Se retrouver un soir de novembre entourée de romans, de récits de voyage, de portraits et de livres d’arts dans leur coffret boisé, oublier que Donald Trump est devenu président des Etats-Unis et se laisser conter Désorientale par son auteur, Négar Djavadi.
Désorientale, désorientée, auteur orientale ou désorientalisée? Désorientale prend le nom d’un chapitre et presque naturellement devient le titre du premier roman de Négar Djavadi.
Si cette auteur n’est pas novice en l’art d’écrire, auteur de poèmes, enfant, puis de pièces de théatre et depuis quelques années scénariste, elle mûrissait le projet d’une saga familiale par laquelle le lecteur comprendrait un siècle d’histoire de l’Iran, celui du 20ème siècle.

Portée par cette phrase « si tu as quelque chose à dire, écris-le », elle découvre alors, la formidable liberté que lui offre l’écriture d’un roman par rapport à l’écriture de ces habituels scénarios, si codifiés. Cette liberté, elle l’offre également à ces personnages féminins, à Nour, la grand-mère qui s’émancipa d’un mari infidèle, à Sarah, la mère engagée politiquement au côté de son mari comme à Kimiâ, celle qui « ne renonce jamais à se mettre à l’écart du mouvement général », ces femmes qui dessinent la révolte iranienne.
Son écriture reflète également les deux cultures dont elle est issue: celle du conte oriental avec ces disgressions et personnages multiples comme celle de l’auto-fiction plus intimiste à la française.
Kimiâ, la narratrice, s’évade de cette salle d’attente du service de procréation de l’hôpital Cochin, et laisse son esprit vagabonder, sa mémoire la submerge et un personnage en appelant un autre qui appelle à son tour une histoire. Le lecteur, interpellé, entre dans le conte, entre dans l’histoire. Ce jeu d’écriture n’aurait pas été rendu possible sans son expérience de scénariste.
Si ce roman est celui de la mémoire orientale, il reste une fiction, certes comme Kimiâ, Négar Djavadi est née en Iran, l’a quitté clandestinement et reste aujourd’hui une opposante au régime des Mollah; certes elle a fréquenté le même lycée franco-iranien de Téhéran et comme elle s’est trouvée désemparée devant ses petits persans qui ne comprenaient pas le français mais Négar Djavadi n’a pas une mère arménienne et n’a pas non plus de soeurs.
Les personnages des hommes: l’arrière grand-père, Montazemolmolk, seigneur féodal du nord de l’Iran à la frontière de la Russie,  le père, Darius, si singulier, toujours en fuite, homme de conviction à la recherche d’un idéal ou l’oncle N°2 Saddeq qui raconte l’histoire des autres pour ne pas avoir à raconter la sienne, dressent eux-aussi le portrait d’un Iran contemporain, nous accompagnent dans la lecture des codes et des méandres de la culture et de la langue perse « on ne met pas de mots sur l’essentiel, on ne va jamais droit au but, on préfère raconter des histoires. »

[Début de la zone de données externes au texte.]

import Mathlib
import Literature.NumberTheory.Transcendental.KZIdealTetrahedron
import Literature.NumberTheory.Transcendental.IdealTetrahedronSlices
import Literature.NumberTheory.Transcendental.KZCalculusProofs
import Literature.NumberTheory.Transcendental.KZHomotopyMoves
import Literature.NumberTheory.Transcendental.KZSemiCanonicalReductionProofs
import Literature.NumberTheory.Transcendental.SemialgebraicMapsProofs

/-!
# `OffTetraSectorKernel`, line `flat-shadow`: the descent move (rule 3)

Stub `stub_descend` of the crux `OffTetraSectorKernel` (stmt-KontsevichZagierPeriods-10557, route
HyperbolicBloch). Coordinates on `ℝ³`: `p 0 = x`, `p 1 = y`, `p 2 = s` (the inverted height `s = 1/t`).
For algebraic `z = a + ib`, `b > 0`: `Δ(z) = {0 < q₁, a q₁ < b q₀, b (q₀ − 1) < (a − 1) q₁}` is the open
triangle `(0, 1, z)`; `pw(q) = b (q₀ − q₀² − q₁²) + (|z|² − a) q₁` (`b` times minus the power of `q`
w.r.t. the circumcircle of `0, 1, z`) is POSITIVE on `Δ(z)` (tree: `mul_height_pos`); `S(z) =
{init p ∈ Δ(z), 0 < s, pw·s² < b}` is the image of the ideal tetrahedron under `t ↦ 1/t` (stub
`stub_invert`), an open solid with fibres `0 < s < β(q) := (b / pw(q))^{1/2}`; `φ = b/(2 pw)` is the
FLAT DENSITY. We prove: every representation `[S(z), s]` is KZ-equivalent to every `[Δ(z), φ]`, and one
such exists. Moves: (1) `[S(z), s] − [band, s] ∈ relations`, `band = {init p ∈ Δ(z), 0 ≤ s ≤ β}` the
CLOSED band — the domains differ by the null graphs `s = 0`, `s = β` (rule (1):
`KZ.of_sub_of_mem_relations_of_null`, `KZ.volume_graph_eq_zero`); (2) `[band, s] − [Δ(z), F(·,β) − F(·,0)]
∈ relations` — ONE Newton–Leibniz move along the last coordinate with the POLYNOMIAL primitive
`F = s²/2` and `ℚ`-semialgebraic fibre bounds (`KZ.exists_band_newtonLeibniz`, the tree's packaged
rule (3)); (3) `F(q, β q) − F(q, 0) = b/(2 pw) = φ q` (congruence, rule (1)). Integrability of `φ` on
`Δ(z)` comes by Fubini from that of `s` on `S(z)` (`∫₀^β s ds = φ`;
`MeasureTheory.Integrable.integral_prod_right`).

References: M. Kontsevich, D. Zagier, *Periods* (2001), §1.2 rules (1), (3); J. Milnor, *Hyperbolic
geometry: the first 150 years* (1982), Appendix, proof of Lemma 2; J. Bochnak, M. Coste, M.-F. Roy,
*Real Algebraic Geometry* (1998), §2.2.
-/

noncomputable section

open Set MeasureTheory MvPolynomial
open Literature.NumberTheory.Transcendental Literature.ModelTheory.ExponentialFields

namespace Summit.KontsevichZagierPeriods.HyperbolicBloch.OffTetraSectorKernel

/-- **The hemisphere lies above the open triangle**: `pw(q) > 0` for `q ∈ Δ(z)` (`Im z > 0`).
[cite: Milnor1982, Appendix, proof of Lemma 2] -/
theorem descend_pw_pos {z : ℂ} (him : 0 < z.im) {q : Fin 2 → ℝ} (h1 : 0 < q 1)
    (h2 : z.re * q 1 < z.im * q 0) (h3 : z.im * (q 0 - 1) < (z.re - 1) * q 1) :
    0 < z.im * (q 0 - q 0 ^ 2 - q 1 ^ 2) + (Complex.normSq z - z.re) * q 1 := by
  have h := mul_height_pos him h1 h2.le h3.le (lt_of_mem_triangle h2 h3)
  rw [Complex.normSq_apply]
  nlinarith [h]

/-- For `s ≥ 0` and `pw > 0`: `pw · s² < b ↔ s < (b/pw)^{1/2}`. [folklore] -/
theorem descend_lt_sqrt_iff {b pw s : ℝ} (hpw : 0 < pw) (hs : 0 ≤ s) :
    pw * s ^ 2 < b ↔ s < Real.sqrt (b / pw) := by
  rw [Real.lt_sqrt hs, lt_div_iff₀ hpw, mul_comm]

/-- For `s ≥ 0` and `pw > 0`: `b ≤ pw · s² ↔ (b/pw)^{1/2} ≤ s`. [folklore] -/
theorem descend_sqrt_le_iff {b pw s : ℝ} (hpw : 0 < pw) (hs : 0 ≤ s) :
    b ≤ pw * s ^ 2 ↔ Real.sqrt (b / pw) ≤ s := by
  rw [← not_lt, descend_lt_sqrt_iff hpw hs, not_lt]

/-- The open triangle `Δ(z)` is `ℚ`-semialgebraic for algebraic `z` (three strict inequalities between
`ℚ`-semialgebraic functions with real-algebraic coefficients). [cite: KontsevichZagier2001, §1.1] -/
theorem descend_isSemialgebraic_triangle {z : ℂ} (hz : IsAlgebraic ℚ z) :
    IsSemialgebraic ℚ {q : Fin 2 → ℝ | 0 < q 1 ∧ z.re * q 1 < z.im * q 0 ∧
      z.im * (q 0 - 1) < (z.re - 1) * q 1} := by
  obtain ⟨hre, him⟩ := isAlgebraic_re_im hz
  have hU : IsSemialgebraic ℚ (univ : Set (Fin 2 → ℝ)) := isSemialgebraic_univ
  have hc : ∀ i : Fin 2, IsSemialgebraicFunOn ℚ (univ : Set (Fin 2 → ℝ)) (fun p => p i) :=
    fun i => (isSemialgebraicFunOn_aeval hU (X i)).congr fun p _ => by simp
  have ha : IsSemialgebraicFunOn ℚ (univ : Set (Fin 2 → ℝ)) (fun _ => z.re) :=
    isSemialgebraicFunOn_const_of_isAlgebraic hU hre
  have hb : IsSemialgebraicFunOn ℚ (univ : Set (Fin 2 → ℝ)) (fun _ => z.im) :=
    isSemialgebraicFunOn_const_of_isAlgebraic hU him
  have h0 : IsSemialgebraicFunOn ℚ (univ : Set (Fin 2 → ℝ)) (fun _ => (0 : ℝ)) := by
    simpa using isSemialgebraicFunOn_natCast (k := ℚ) (R := ℝ) hU 0
  have h1 : IsSemialgebraicFunOn ℚ (univ : Set (Fin 2 → ℝ)) (fun _ => (1 : ℝ)) := by
    simpa using isSemialgebraicFunOn_natCast (k := ℚ) (R := ℝ) hU 1
  have S1 : IsSemialgebraic ℚ {q : Fin 2 → ℝ | 0 < q 1} :=
    isSemialgebraic_setOf_lt_of_isSemialgebraicFunOn h0 (hc 1)
  have S2 : IsSemialgebraic ℚ {q : Fin 2 → ℝ | z.re * q 1 < z.im * q 0} :=
    isSemialgebraic_setOf_lt_of_isSemialgebraicFunOn (IsSemialgebraicFunOn.mul_holds ha (hc 1))
      (IsSemialgebraicFunOn.mul_holds hb (hc 0))
  have S3 : IsSemialgebraic ℚ {q : Fin 2 → ℝ | z.im * (q 0 - 1) < (z.re - 1) * q 1} :=
    isSemialgebraic_setOf_lt_of_isSemialgebraicFunOn
      (IsSemialgebraicFunOn.mul_holds hb (IsSemialgebraicFunOn.sub_holds (hc 0) h1))
      (IsSemialgebraicFunOn.mul_holds (IsSemialgebraicFunOn.sub_holds ha h1) (hc 1))
  have : {q : Fin 2 → ℝ | 0 < q 1 ∧ z.re * q 1 < z.im * q 0 ∧ z.im * (q 0 - 1) < (z.re - 1) * q 1} =
      {q : Fin 2 → ℝ | 0 < q 1} ∩ ({q | z.re * q 1 < z.im * q 0} ∩
        {q | z.im * (q 0 - 1) < (z.re - 1) * q 1}) := by
    ext q; simp
  rw [this]
  exact S1.inter (S2.inter S3)

/-- `pw` is a `ℚ`-semialgebraic function on any `ℚ`-semialgebraic `σ ⊆ ℝ²` (a polynomial with
real-algebraic coefficients). [cite: KontsevichZagier2001, §1.1] -/
theorem descend_isSemialgebraicFunOn_pw {z : ℂ} (hz : IsAlgebraic ℚ z) {σ : Set (Fin 2 → ℝ)}
    (hσ : IsSemialgebraic ℚ σ) :
    IsSemialgebraicFunOn ℚ σ
      (fun q => z.im * (q 0 - q 0 ^ 2 - q 1 ^ 2) + (Complex.normSq z - z.re) * q 1) := by
  obtain ⟨hre, him⟩ := isAlgebraic_re_im hz
  have hc : ∀ i : Fin 2, IsSemialgebraicFunOn ℚ σ (fun p => p i) :=
    fun i => (isSemialgebraicFunOn_aeval hσ (X i)).congr fun p _ => by simp
  have hb : IsSemialgebraicFunOn ℚ σ (fun _ => z.im) := isSemialgebraicFunOn_const_of_isAlgebraic hσ him
  have hN : IsSemialgebraicFunOn ℚ σ (fun _ => Complex.normSq z - z.re) := by
    have h : IsAlgebraic ℚ (Complex.normSq z - z.re) := by
      rw [Complex.normSq_apply]
      exact ((hre.mul hre).add (him.mul him)).sub hre
    exact isSemialgebraicFunOn_const_of_isAlgebraic hσ h
  have hP : IsSemialgebraicFunOn ℚ σ (fun q => q 0 - q 0 ^ 2 - q 1 ^ 2) :=
    (isSemialgebraicFunOn_aeval hσ (X 0 - X 0 ^ 2 - X 1 ^ 2)).congr fun p _ => by simp
  exact IsSemialgebraicFunOn.add_holds (IsSemialgebraicFunOn.mul_holds hb hP)
    (IsSemialgebraicFunOn.mul_holds hN (hc 1))

/-- The flat density `φ = b/(2 pw)` is a `ℚ`-semialgebraic function on the triangle (where `pw > 0`).
[cite: KontsevichZagier2001, §1.1] -/
theorem descend_isSemialgebraicFunOn_phi {z : ℂ} (hz : IsAlgebraic ℚ z) (him : 0 < z.im)
    {σ : Set (Fin 2 → ℝ)} (hσ : IsSemialgebraic ℚ σ)
    (hσΔ : σ ⊆ {q : Fin 2 → ℝ | 0 < q 1 ∧ z.re * q 1 < z.im * q 0 ∧ z.im * (q 0 - 1) < (z.re - 1) * q 1}) :
    IsSemialgebraicFunOn ℚ σ (fun q => z.im /
      (2 * (z.im * (q 0 - q 0 ^ 2 - q 1 ^ 2) + (Complex.normSq z - z.re) * q 1))) := by
  have hb : IsSemialgebraicFunOn ℚ σ (fun _ => z.im) :=
    isSemialgebraicFunOn_const_of_isAlgebraic hσ (isAlgebraic_re_im hz).2
  have h2 : IsSemialgebraicFunOn ℚ σ (fun _ => (2 : ℝ)) := by
    simpa using isSemialgebraicFunOn_natCast (k := ℚ) (R := ℝ) hσ 2
  have hden := IsSemialgebraicFunOn.mul_holds h2 (descend_isSemialgebraicFunOn_pw hz hσ)
  refine (IsSemialgebraicFunOn.div hb hden fun q hq => ?_).congr fun q _ => by simp
  have := descend_pw_pos him (hσΔ hq).1 (hσΔ hq).2.1 (hσΔ hq).2.2
  simp only [Pi.mul_apply]
  positivity

/-- The fibre bound `β = (b/pw)^{1/2}` is a `ℚ`-semialgebraic function on the triangle (square root of
a positive `ℚ`-semialgebraic function; Tarski–Seidenberg). [cite: BochnakCosteRoy1998, §2.2] -/
theorem descend_isSemialgebraicFunOn_beta {z : ℂ} (hz : IsAlgebraic ℚ z) (him : 0 < z.im)
    {σ : Set (Fin 2 → ℝ)} (hσ : IsSemialgebraic ℚ σ)
    (hσΔ : σ ⊆ {q : Fin 2 → ℝ | 0 < q 1 ∧ z.re * q 1 < z.im * q 0 ∧ z.im * (q 0 - 1) < (z.re - 1) * q 1}) :
    IsSemialgebraicFunOn ℚ σ (fun q => Real.sqrt (z.im /
      (z.im * (q 0 - q 0 ^ 2 - q 1 ^ 2) + (Complex.normSq z - z.re) * q 1))) := by
  have hb : IsSemialgebraicFunOn ℚ σ (fun _ => z.im) :=
    isSemialgebraicFunOn_const_of_isAlgebraic hσ (isAlgebraic_re_im hz).2
  have hden := descend_isSemialgebraicFunOn_pw hz hσ
  have hq : IsSemialgebraicFunOn ℚ σ (fun q => z.im /
      (z.im * (q 0 - q 0 ^ 2 - q 1 ^ 2) + (Complex.normSq z - z.re) * q 1)) :=
    (IsSemialgebraicFunOn.div hb hden fun q hq =>
      (descend_pw_pos him (hσΔ hq).1 (hσΔ hq).2.1 (hσΔ hq).2.2).ne').congr fun q _ => by simp
  exact IsSemialgebraicFunOn.sqrt_holds hq


/-- Coordinates of `Fin.snoc x t : ℝ³`. [folklore] -/
@[simp] theorem descend_snoc_zero (x : Fin 2 → ℝ) (t : ℝ) : (Fin.snoc x t : Fin 3 → ℝ) 0 = x 0 := rfl

/-- Coordinates of `Fin.snoc x t : ℝ³`. [folklore] -/
@[simp] theorem descend_snoc_one (x : Fin 2 → ℝ) (t : ℝ) : (Fin.snoc x t : Fin 3 → ℝ) 1 = x 1 := rfl

/-- Coordinates of `Fin.snoc x t : ℝ³`. [folklore] -/
@[simp] theorem descend_snoc_two (x : Fin 2 → ℝ) (t : ℝ) : (Fin.snoc x t : Fin 3 → ℝ) 2 = t := rfl

/-- **Fubini for the last coordinate**: the fibre integrals of an integrable function on `ℝⁿ⁺¹` form an
integrable function on `ℝⁿ` (`MeasureTheory.Integrable.integral_prod_right` transported along the
volume-preserving `MeasurableEquiv.piFinSuccAbove _ (Fin.last n)`). [folklore] -/
theorem descend_integrable_integral_snoc {n : ℕ} {G : (Fin (n + 1) → ℝ) → ℝ} (hG : Integrable G) :
    Integrable (fun x : Fin n → ℝ => ∫ t : ℝ, G (Fin.snoc x t)) := by
  set e : (Fin (n + 1) → ℝ) ≃ᵐ ℝ × (Fin n → ℝ) :=
    MeasurableEquiv.piFinSuccAbove (fun _ => ℝ) (Fin.last n) with he_def
  have he : MeasurePreserving e volume volume :=
    volume_preserving_piFinSuccAbove (fun _ => ℝ) (Fin.last n)
  have he_symm : ∀ p : ℝ × (Fin n → ℝ), e.symm p = Fin.snoc p.2 p.1 := fun p => by
    simp [he_def, MeasurableEquiv.piFinSuccAbove, Fin.snocEquiv]
  have hG2 : Integrable (fun p : ℝ × (Fin n → ℝ) => G (Fin.snoc p.2 p.1))
      ((volume : Measure ℝ).prod (volume : Measure (Fin n → ℝ))) := by
    have h := ((he.symm e).integrable_comp_emb e.symm.measurableEmbedding (g := G)).mpr hG
    rw [← Measure.volume_eq_prod]
    convert h using 1
    ext p
    simp [he_symm]
  exact hG2.integral_prod_right

/-- `∫_{(0, β)} t dt = β²/2` for `β ≥ 0`. [folklore] -/
theorem descend_integral_Ioo_id {β : ℝ} (hβ : 0 ≤ β) : ∫ t in Ioo 0 β, t = β ^ 2 / 2 := by
  rw [← integral_Ioc_eq_integral_Ioo, ← intervalIntegral.integral_of_le hβ, integral_id]
  ring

Si la musique occidentale ( découvrez la face B de ce roman ) est très présente, tout comme les couleurs utilisées , l’on y retrouve également toute la culture persane avec le poème « la conférence des oiseaux » de Farid ad-Din’Attâr, auteur perse du XIIème siècle ( adapté pour le théatre par Peter Brook et Jean-Claude Carrière ) quand les oiseaux à l’issue d’un long périple à la poursuite de l’oiseau Lyre, « lorsque les trente oiseaux (si-morgh) arrivent au Simorgh : « Lorsqu’ils regardaient du côté du Simorgh ils voyaient que c’était bien le Simorgh qui était en cet endroit, et, s’ils portaient leurs regards vers eux-mêmes, ils voyaient qu’eux-mêmes étaient le Simorgh. »

Khomeiny n’est-il pas le Simorgh des iraniens? N’oublions pas qu’il a quitté l’Iran pendant 16 ans, réfugié en Irak puis en France à Neauphle le Château (sic).

Enfin, quand la volonté d’être éditée l’emporta, son choix se reporte tout naturellement sur Liana Lévi, maison d’édition spécialisée en littérature étrangère et romanesque à qui Négar Djavadi envoie son manuscrit « Je ne sais pas ce que j’aurais fait, si elle ne m’avait pas appelée ».

Et nous retiendrons qu’il faut toujours suivre ses envies car sans « l’envie de parler sans être interrompue » de Négar Djavadi,  nous n’aurions pas eu la chance de la rencontrer ce soir à la librairie Coiffard dans cette belle ville de Nantes.